What’s the entry-level salary for file clerks in Anchorage?
The 10th-percentile wage — what new file clerks typically earn — is $34K/year. Take-home on that works out to about $2,032/month. At HUD’s $1,376/month FMR, rent would take 68% of that take-home — above the 30% guideline, so a 1-bedroom or shared housing is likely necessary starting out.
Is file clerk a high-paying job in Anchorage?
Local pay is 12% above the national median — $49K here vs. $44K nationally. Keep in mind cost of living here is 5% above the national average, which offsets some of that premium.
How does Anchorage compare to the national average for file clerks?
Anchorage pays $49K median vs. the U.S. average of $44K — that’s +12%. After adjusting for local cost of living (RPP 105.42), the purchasing-power equivalent is $46K — still ahead of the national median.
How much do file clerks make in Anchorage, AK?
The median is $48,630 a year, that works out to about $23 an hour. But the range is wide: entry-level workers start around $33,870, and experienced file clerks can clear $65,030. These are BLS numbers, based on employer-reported data, not self-reported surveys.
Is $49K enough to live in Anchorage?
On that salary, you'd take home roughly $3,426/month after taxes. A 2-bedroom here rents for about $1,376/month, which eats 40.2% of your paycheck. That's above the 30% rule of thumb, housing will be a stretch at the median salary, though you can manage with roommates or a smaller place.
How far does a file clerks salary go in Anchorage?

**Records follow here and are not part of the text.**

import Mathlib
import HarnessLib
import Summits.AnomalousDissipation.AnomalousDissipation.Theses.LimitingAbsorption

/-!
# Birth skeleton (BC3) for the crux `LimitingAbsorption.RelaxingFamily`
(item stmt-AnomalousDissipation-15009; route route-AnomalousDissipation-LimitingAbsorption, crux r3) —
skeleton registrar planner-skel-stmt-AnomalousDissipation-15009-0, 2026-08-17.

The crux (`Summit.AnomalousDissipation.AnomalousDissipation.Theses.LimitingAbsorption.RelaxingFamily`):
there are a steady smooth divergence-free mean-zero `g`, a smooth mean-zero `h ≠ 0`, `ν_j → 0`, a
bounded-energy, locally bounded global planar Leray–Hopf family `v_j` (force `g`) and ONE pair
`(C, γ)` with (U_h): from every phase `s ≥ 0`, every weak solution of
`∂ₜθ + v_j(s+·)·∇θ = ν_j Δθ`, `θ(0) = h`, obeys `‖θ(t)‖² ≤ C e^{-γt} ‖h‖²` for a.e. `t`.

## The seam: a uniform DISSIPATION TIME on an invariant data class × the cocycle upgrade

No stirring mechanism proves exponential decay of ONE profile directly. What a construction delivers
(Feng–Iyer 2019 "dissipation time"; Coti Zelati–Delgadino–Elgindi 2020; Hess-Childs–Rowan 2025b,
arXiv:2508.00115, Cor. 1.2) is a UNIFORM ONE-STEP CONTRACTION `‖θ(t)‖² ≤ δ ‖θ₀‖²` for `t ≥ τ` on a
class of data closed under the evolution; exponential decay then follows by restarting. The crux's
clause (U_h) is cut along exactly that seam — two registered stubs:

* `stub_contractingStates` (Navier–Stokes side; the residue of the crux, open, size XL). The crux's NS
  clauses verbatim (steady smooth `g`, smooth mean-zero `h ≠ 0`, `ν_j → 0`, global Leray–Hopf `v_j`,
  locally bounded, `sup_j meanEnergy ≤ E`) and, at every level `j`, a class `𝒮 j ∋ h` of `L²` data
  which is INVARIANT under every scalar evolution `∂ₜ + v_j(s+·)·∇ − ν_jΔ` (a.e. slices of every weak
  solution released from a datum in `𝒮 j` at any phase `s ≥ 0` lie in `𝒮 j`) and on which the family
  has a `j`-UNIFORM, PHASE-UNIFORM DISSIPATION TIME: one lag `τ > 0` and one factor `0 ≤ δ < 1` with
  `‖θ(t)‖² ≤ δ ‖θ₀‖²` for a.e. `t ≥ τ`, for every datum `θ₀ ∈ 𝒮 j`, every phase, every level.
  This is NOT the crux reworded: it is a ratio-to-CURRENT-norm clause on a class (a cocycle contraction),
  which (U_h) — a decay envelope for the single orbit of `h`, relative to `‖h‖` — does not give back
  (an orbit may plateau at small amplitude), and which gives (U_h) back only through the second stub.
  Intended instance (NOT decomposed, D-0019; lemmas ride with `--supports`): `𝒮 j` = the odd sector
  `{θ₀ ∈ L² : θ₀(−x) = −θ₀(x) a.e.}` of a centrally ODD design — `g(−x) = −g(x)`, odd data `v₀ j` —
  since planar NS propagates oddness of `v_j`, the scalar equation with an odd drift propagates oddness
  of `θ` (invariance = symmetry of the weak formulation + bounded-drift uniqueness), while `curl g` and
  `ω_j = curl v_j` are EVEN: the Prandtl-one passenger `ω_j` (which any ALL-DATA dissipation time would
  relax, forcing `j`-uniformly bounded late enstrophy — excluded by the landed
  `relaxingFamily_false_without_unboundedEnstrophy`; STRATEGY-CENSUS §3 S⁺₃, §4 D-a(1)) is exempt.
  Intermittent ("bursty") stirring is admissible: contraction is asked only after the lag `τ`, which may
  exceed the recurrence time of the mixing events, because `L²` norms never grow in between.
* `stub_contractionUpgrade` (kinematic, NS-free; TRUE in print, size M–L in Lean). For `κ > 0` and a
  drift essentially bounded on every `(0,T) × T²`, invariance of `𝒮 ⊆ L²` plus a uniform dissipation
  time `(τ, δ)` on `𝒮` give the crux's exponential clause for EVERY datum in `𝒮` from EVERY phase with
  constants `(C, γ)` depending on `(τ, δ)` ONLY (e.g. `γ = log(1/δ)/τ`, `C = 1/δ` for `δ > 0`) — the
  evolution-family form of the easy direction of Datko–Pazy (Pazy 1983, Ch. 4 §4.4 Thm 4.1). Proof in
  print: restart the weak solution at a.e. time `t₁` (restart lemma for `L^∞_t L²_x` weak solutions:
  tests `η_ε(t)ψ(t − t₁)`, Lebesgue points of `t ↦ θ(t) ∈ L²`; the shift bookkeeping is in
  `Theorems/LimitingAbsorptionRelaxationBoundsInventoryShift.lean`), contract once per block of length
  `τ` along ONE good restart point per step (`⌊t/τ⌋` steps), and fill `t < τ` with the energy
  inequality `‖θ(t)‖² ≤ ‖θ₀‖²` (`Literature…IsWeakScalarTransportOn.lintegral_sq_add_le`, proved in
  tree as `lintegral_sq_add_le_holds`: bounded drift, `L²` datum, `κ > 0`).

`RelaxingFamily_of : Sig.stub_contractingStates → Sig.stub_contractionUpgrade → RelaxingFamily`
concludes the route decl BY NAME (hypothesis heads = stub names) and is proved sorry-free; the
constants handed to the crux are level-independent because the upgrade's `(C, γ)` depend on `(τ, δ)`
only. `RelaxingFamily_proof : RelaxingFamily` is the skeleton in its final shape (depends on `sorryAx`
through the two stubs only).

## Disproof used (`Cruxes/RelaxingFamily/Disproof.lean`, cdisprove cycle 1; read 2026-08-17)

Every landed `Theorems/RelaxingFamily/Negative/*` theorem has the shape `¬ RelaxingFamilyUnder <class>`.
Since `stub_contractingStates ∧ stub_contractionUpgrade` yields the crux with the SAME `(g, h, ν, v)`,
each obstruction is honoured AT `stub_contractingStates` ("the line uses H at stub 1"): a witness must
force at least two Fourier shells (`relaxingFamily_false_without_multiShell`), have `g ≠ 0`
(`relaxingFamily_false_without_forcing`), dissipate infinite total enstrophy at all but finitely many
levels (`relaxingFamily_false_without_infiniteEnstrophyDissipation(_frequently)`), and carry windowed
mean `‖∇v_j‖₂ ≳ γ·log(1/ν_j)` from every phase at bounded energy, with `γ = log(1/δ)/τ`
(`relaxingFamily_false_without_superlinearEnstrophy / unboundedEnstrophy / superlinearMeanEnstrophy`,
`relaxingFamily_false_without_logEnstrophy(_liminf)`; Seis 2022 Rmk 1, in tree as
`Literature.Analysis.FluidPDE.Seis2022_rmk1_L2_holds`). The near-rigorous S⁺₃ no-go
(`Cruxes/RelaxingFamily/SketchStrategist.lean` `allData_noGoTarget`; Disproof N2 `collinearTorque_noGo`)
is honoured by `𝒮 j` being a proper invariant class avoiding `curl g` (it must not be all of `L²₀`).
Dead line `Lines/Sketch.lean` (`stub_hull` ≡ the crux in hull form) is avoided: neither stub here is
the crux or the summit reworded (BC3 probes below), and the kinematic stub is a universally quantified
theorem, not an existence claim. `ledger negatives --problem AnomalousDissipation` (6 statements,
2026-08-17): none equal or trivially equivalent to either stub.

## BC3 audit (this seat; raw outputs in the seat's NOTES.md `birth-certificate:`)

`lean check --json` rc 0 with `sorry` exactly in `stub_contractingStates`, `stub_contractionUpgrade`
(sorry count 2 = stub count, zero elsewhere); probes `stub → RelaxingFamily` and
`stub → AnomalousDissipation` by `first | exact? | simpa [stub] | (unfold stub; simpa) | aesop` FAIL for
both stubs (4/4), file `bc/RelaxingFamily_stub_probes.lean` of the seat folder.
-/

set_option linter.dupNamespace false

noncomputable section

namespace Summit.AnomalousDissipation.AnomalousDissipation.Cruxes.RelaxingFamily.Birth

open MeasureTheory Set Filter Topology Function
open Literature.Analysis.FunctionSpaces Literature.Analysis.FunctionSpaces.Torus
open Literature.Analysis.FluidPDE Literature.Analysis.FluidPDE.Torus
open Summit.AnomalousDissipation.AnomalousDissipation.Theses.LimitingAbsorption

/-- The unit flat 2-torus (local notation). -/
local notation "𝕋²" => UnitAddTorus (Fin 2)
/-- Planar vectors (local notation). -/
local notation "E²" => EuclideanSpace ℝ (Fin 2)

/-! ### Vocabulary of the seam (plain `def`s over tree declarations) -/

/-- `InvariantOn κ u 𝒮`: the data class `𝒮` is invariant under the scalar evolution
`∂ₜ + u(s+·)·∇ − κΔ` from every phase `s ≥ 0` — almost every time slice of every weak solution
(`Torus.IsWeakScalarTransportOn`, class `L^∞_t L²_x`) released from a datum in `𝒮` lies in `𝒮`. -/
def InvariantOn (κ : ℝ) (u : ℝ → 𝕋² → E²) (𝒮 : Set (𝕋² → ℝ)) : Prop :=
  ∀ s : ℝ, 0 ≤ s → ∀ θ₀ ∈ 𝒮, ∀ (T : ℝ) (θ : ℝ → 𝕋² → ℝ),
    IsWeakScalarTransportOn T κ (fun t => u (s + t)) θ₀ θ →
      ∀ᵐ t ∂(volume.restrict (Ioo (0 : ℝ) T)), θ t ∈ 𝒮

/-- `ContractsOn κ u 𝒮 τ δ`: a uniform ONE-STEP CONTRACTION (dissipation time `τ`, factor `δ`) on the
class `𝒮`, from every phase `s ≥ 0`: every weak solution released from a datum `θ₀ ∈ 𝒮` has
`‖θ(t)‖²_{L²} ≤ δ ‖θ₀‖²_{L²}` for a.e. `t ≥ τ` of its horizon. -/
def ContractsOn (κ : ℝ) (u : ℝ → 𝕋² → E²) (𝒮 : Set (𝕋² → ℝ)) (τ δ : ℝ) : Prop :=
  ∀ s : ℝ, 0 ≤ s → ∀ θ₀ ∈ 𝒮, ∀ (T : ℝ) (θ : ℝ → 𝕋² → ℝ),
    IsWeakScalarTransportOn T κ (fun t => u (s + t)) θ₀ θ →
      ∀ᵐ t ∂(volume.restrict (Ioo (0 : ℝ) T)), τ ≤ t → scalarL2Sq (θ t) ≤ δ * scalarL2Sq θ₀

/-- `RelaxesFrom κ u θ₀ C γ`: the crux's exponential clause for the datum `θ₀` at one level — from
every phase `s ≥ 0`, every weak solution released from `θ₀` has `‖θ(t)‖² ≤ C e^{-γ t} ‖θ₀‖²` for
a.e. `t` (with `θ₀ = h`, `κ = ν j`, `u = v j` this is literally the last conjunct of `RelaxingFamily`
at level `j`). -/
def RelaxesFrom (κ : ℝ) (u : ℝ → 𝕋² → E²) (θ₀ : 𝕋² → ℝ) (C γ : ℝ) : Prop :=
  ∀ s : ℝ, 0 ≤ s → ∀ (T : ℝ) (θ : ℝ → 𝕋² → ℝ),
    IsWeakScalarTransportOn T κ (fun t => u (s + t)) θ₀ θ →
      ∀ᵐ t ∂(volume.restrict (Ioo (0 : ℝ) T)),
        scalarL2Sq (θ t) ≤ C * Real.exp (-(γ * t)) * scalarL2Sq θ₀

/-! ### Stub signatures (`Sig.stub_*`, so that the hypothesis heads of `RelaxingFamily_of` carry the
registered stub names) -/

/-- STUB 1 — NS-REALISED UNIFORM DISSIPATION TIME ON AN INVARIANT CLASS THROUGH `h` (the residue of the
crux; open, size XL). A steady smooth divergence-free mean-zero force `g`, a smooth mean-zero profile
`h ≠ 0`, viscosities `ν_j → 0`, data `v₀ j` and global planar Leray–Hopf solutions `v j` (force `g`),
essentially bounded on every `(0,T) × T²`, with `sup_j meanEnergy (v j) ≤ E`; and, level by level, a
class `𝒮 j` of `L²` data containing `h`, invariant under every scalar evolution of the level
(`InvariantOn`), on which ONE lag `τ > 0` and ONE factor `δ ∈ [0,1)` give the one-step contraction
`ContractsOn (ν j) (v j) (𝒮 j) τ δ` at every level. Why it might fail = why the crux might: Seis' floor
forces windowed mean `‖∇v_j‖₂ ≳ (log(1/δ)/τ) log(1/ν_j)` from every phase at bounded energy
(Kraichnan–Batchelor predicts `log^{1/3}`); and `𝒮 j` must dodge the even/vorticity sector
(Prandtl-one passenger). Sources: FengIyer2019, ZelatiDelgadinoElgindi2019 (dissipation time),
HessChildsRowan2025b (arXiv:2508.00115) Cor. 1.2 (kinematic sibling), Seis2022 Rmk 1,
STRATEGY-CENSUS.md §3–4 of this crux. -/
def Sig.stub_contractingStates : Prop :=
  ∃ (g : 𝕋² → E²) (h : 𝕋² → ℝ), IsSmooth g ∧ IsDivFree g ∧ HasZeroMean g ∧
    IsSmooth h ∧ HasZeroMean h ∧ h ≠ 0 ∧
    ∃ (ν : ℕ → ℝ) (v₀ : ℕ → 𝕋² → E²) (v : ℕ → ℝ → 𝕋² → E²),
      (∀ j, 0 < ν j) ∧ Tendsto ν atTop (𝓝 0) ∧
      (∀ j, IsGlobalLerayHopf (ν j) (fun _ => g) (v₀ j) (v j)) ∧
      (∀ j (T : ℝ), 0 < T → MemLp (stLift (v j)) ⊤ (volume.restrict (Ioo (0 : ℝ) T ×ˢ univ))) ∧
      (∃ E : ℝ, ∀ j, meanEnergy (v j) ≤ E) ∧
      ∃ (𝒮 : ℕ → Set (𝕋² → ℝ)) (τ δ : ℝ),
        (∀ j, h ∈ 𝒮 j) ∧ (∀ j, ∀ θ₀ ∈ 𝒮 j, MemLp θ₀ 2 volume) ∧
        0 < τ ∧ 0 ≤ δ ∧ δ < 1 ∧
        (∀ j, InvariantOn (ν j) (v j) (𝒮 j)) ∧
        (∀ j, ContractsOn (ν j) (v j) (𝒮 j) τ δ)

/-- STUB 2 — THE COCYCLE UPGRADE: UNIFORM DISSIPATION TIME ⇒ PHASE-UNIFORM EXPONENTIAL RELAXATION IN
THE WEAK CLASS (kinematic, NS-free; true in print, size M–L). For every lag `τ > 0` and factor
`δ ∈ [0,1)` there are `C ≥ 0`, `γ > 0` — depending on `(τ, δ)` ONLY — such that for every diffusivity
`κ > 0`, every drift `u` essentially bounded on every `(0,T) × T²`, and every class `𝒮 ⊆ L²` that is
invariant (`InvariantOn κ u 𝒮`) and uniformly contracted (`ContractsOn κ u 𝒮 τ δ`), every datum
`θ₀ ∈ 𝒮` relaxes exponentially from every phase: `RelaxesFrom κ u θ₀ C γ`. Proof in print: restart at
a.e. time (restart lemma for `L^∞_t L²_x` weak solutions), iterate the contraction `⌊t/τ⌋` times along
one good restart point per step, energy inequality (`lintegral_sq_add_le_holds`) on `[0, τ)`;
`γ = log(1/δ)/τ`, `C = δ⁻¹` (`δ > 0`), resp. any `γ` with `C = e^{γτ}` (`δ = 0`). Sources: Pazy1983
Ch. 4 §4.4 Thm 4.1 (Datko–Pazy, easy direction), in tree
`Theorems/LimitingAbsorptionRelaxationBoundsInventoryShift.lean` (time shifts, part I),
`Theorems/RelaxingFamily/Negative/GlobalWeakScalar.lean` (slice congruence, gluing). -/
def Sig.stub_contractionUpgrade : Prop :=
  ∀ (τ δ : ℝ), 0 < τ → 0 ≤ δ → δ < 1 →
    ∃ C γ : ℝ, 0 ≤ C ∧ 0 < γ ∧
      ∀ (κ : ℝ) (u : ℝ → 𝕋² → E²) (𝒮 : Set (𝕋² → ℝ)), 0 < κ →
        (∀ T : ℝ, 0 < T → MemLp (stLift u) ⊤ (volume.restrict (Ioo (0 : ℝ) T ×ˢ univ))) →
        (∀ θ₀ ∈ 𝒮, MemLp θ₀ 2 volume) →
        InvariantOn κ u 𝒮 → ContractsOn κ u 𝒮 τ δ →
          ∀ θ₀ ∈ 𝒮, RelaxesFrom κ u θ₀ C γ

/-! ### Registered stubs -/

/-- Registered stub 1 (NS side — the residue; load-bearing, hardest). -/
theorem stub_contractingStates : Sig.stub_contractingStates := by
  sorry

/-- Registered stub 2 (kinematic cocycle upgrade — true in print; the Lean work is the a.e.-time
restart lemma for weak scalar transport). -/
theorem stub_contractionUpgrade : Sig.stub_contractionUpgrade := by
  sorry

/-! ### Composition -/

/-- **The line closes the crux BY NAME modulo the two registered stubs.** From stub 1 take the
Navier–Stokes family, the classes `𝒮 j ∋ h` and the uniform `(τ, δ)`; stub 2 turns `(τ, δ)` into ONE
pair `(C, γ)`, valid at every level `j` because it depends on `(τ, δ)` only; specialise its conclusion
at level `j` to `κ = ν j`, `u = v j`, `𝒮 = 𝒮 j`, datum `h ∈ 𝒮 j` — that is (U_h). [bookkeeping] -/
theorem RelaxingFamily_of :
    Sig.stub_contractingStates → Sig.stub_contractionUpgrade → RelaxingFamily := by
  rintro ⟨g, h, hg, hgd, hgm, hh, hhm, hh0, ν, v₀, v, hν, hνlim, hLH, hbd, hE, 𝒮, τ, δ, hh𝒮, hL2,
    hτ, hδ0, hδ1, hinv, hcon⟩ hup
  obtain ⟨C, γ, hC, hγ, hrel⟩ := hup τ δ hτ hδ0 hδ1
  refine ⟨g, h, hg, hgd, hgm, hh, hhm, hh0, ν, v₀, v, hν, hνlim, hLH, hbd, hE, C, γ, hC, hγ, ?_⟩
  intro j s hs T θ hθ
  exact hrel (ν j) (v j) (𝒮 j) (hν j) (hbd j) (hL2 j) (hinv j) (hcon j) h (hh𝒮 j) s hs T θ hθ

/-- The skeleton in its final shape (D-0027 §3.3): the crux BY NAME from the two registered stubs; it
becomes the crux proof when the last `stub_*` is discharged (until then it depends on `sorryAx`
through the stubs only — no `sorry` of its own). -/
theorem RelaxingFamily_proof : RelaxingFamily :=
  RelaxingFamily_of stub_contractingStates stub_contractionUpgrade

end Summit.AnomalousDissipation.AnomalousDissipation.Cruxes.RelaxingFamily.Birth

end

Anchorage has a Regional Price Parity of 105.42 (100 is the national average). Prices are above average here, so your dollar buys less than the same salary would in a cheaper metro. After cost-of-living adjustment, the median file clerks salary is worth about $46,130 in national-average purchasing power.
Where do file clerks get paid the most?
The table above ranks every state by median pay for this role. Keep in mind that the highest-paying states tend to have the highest costs of living, so the top salary doesn't always mean the most money in your pocket.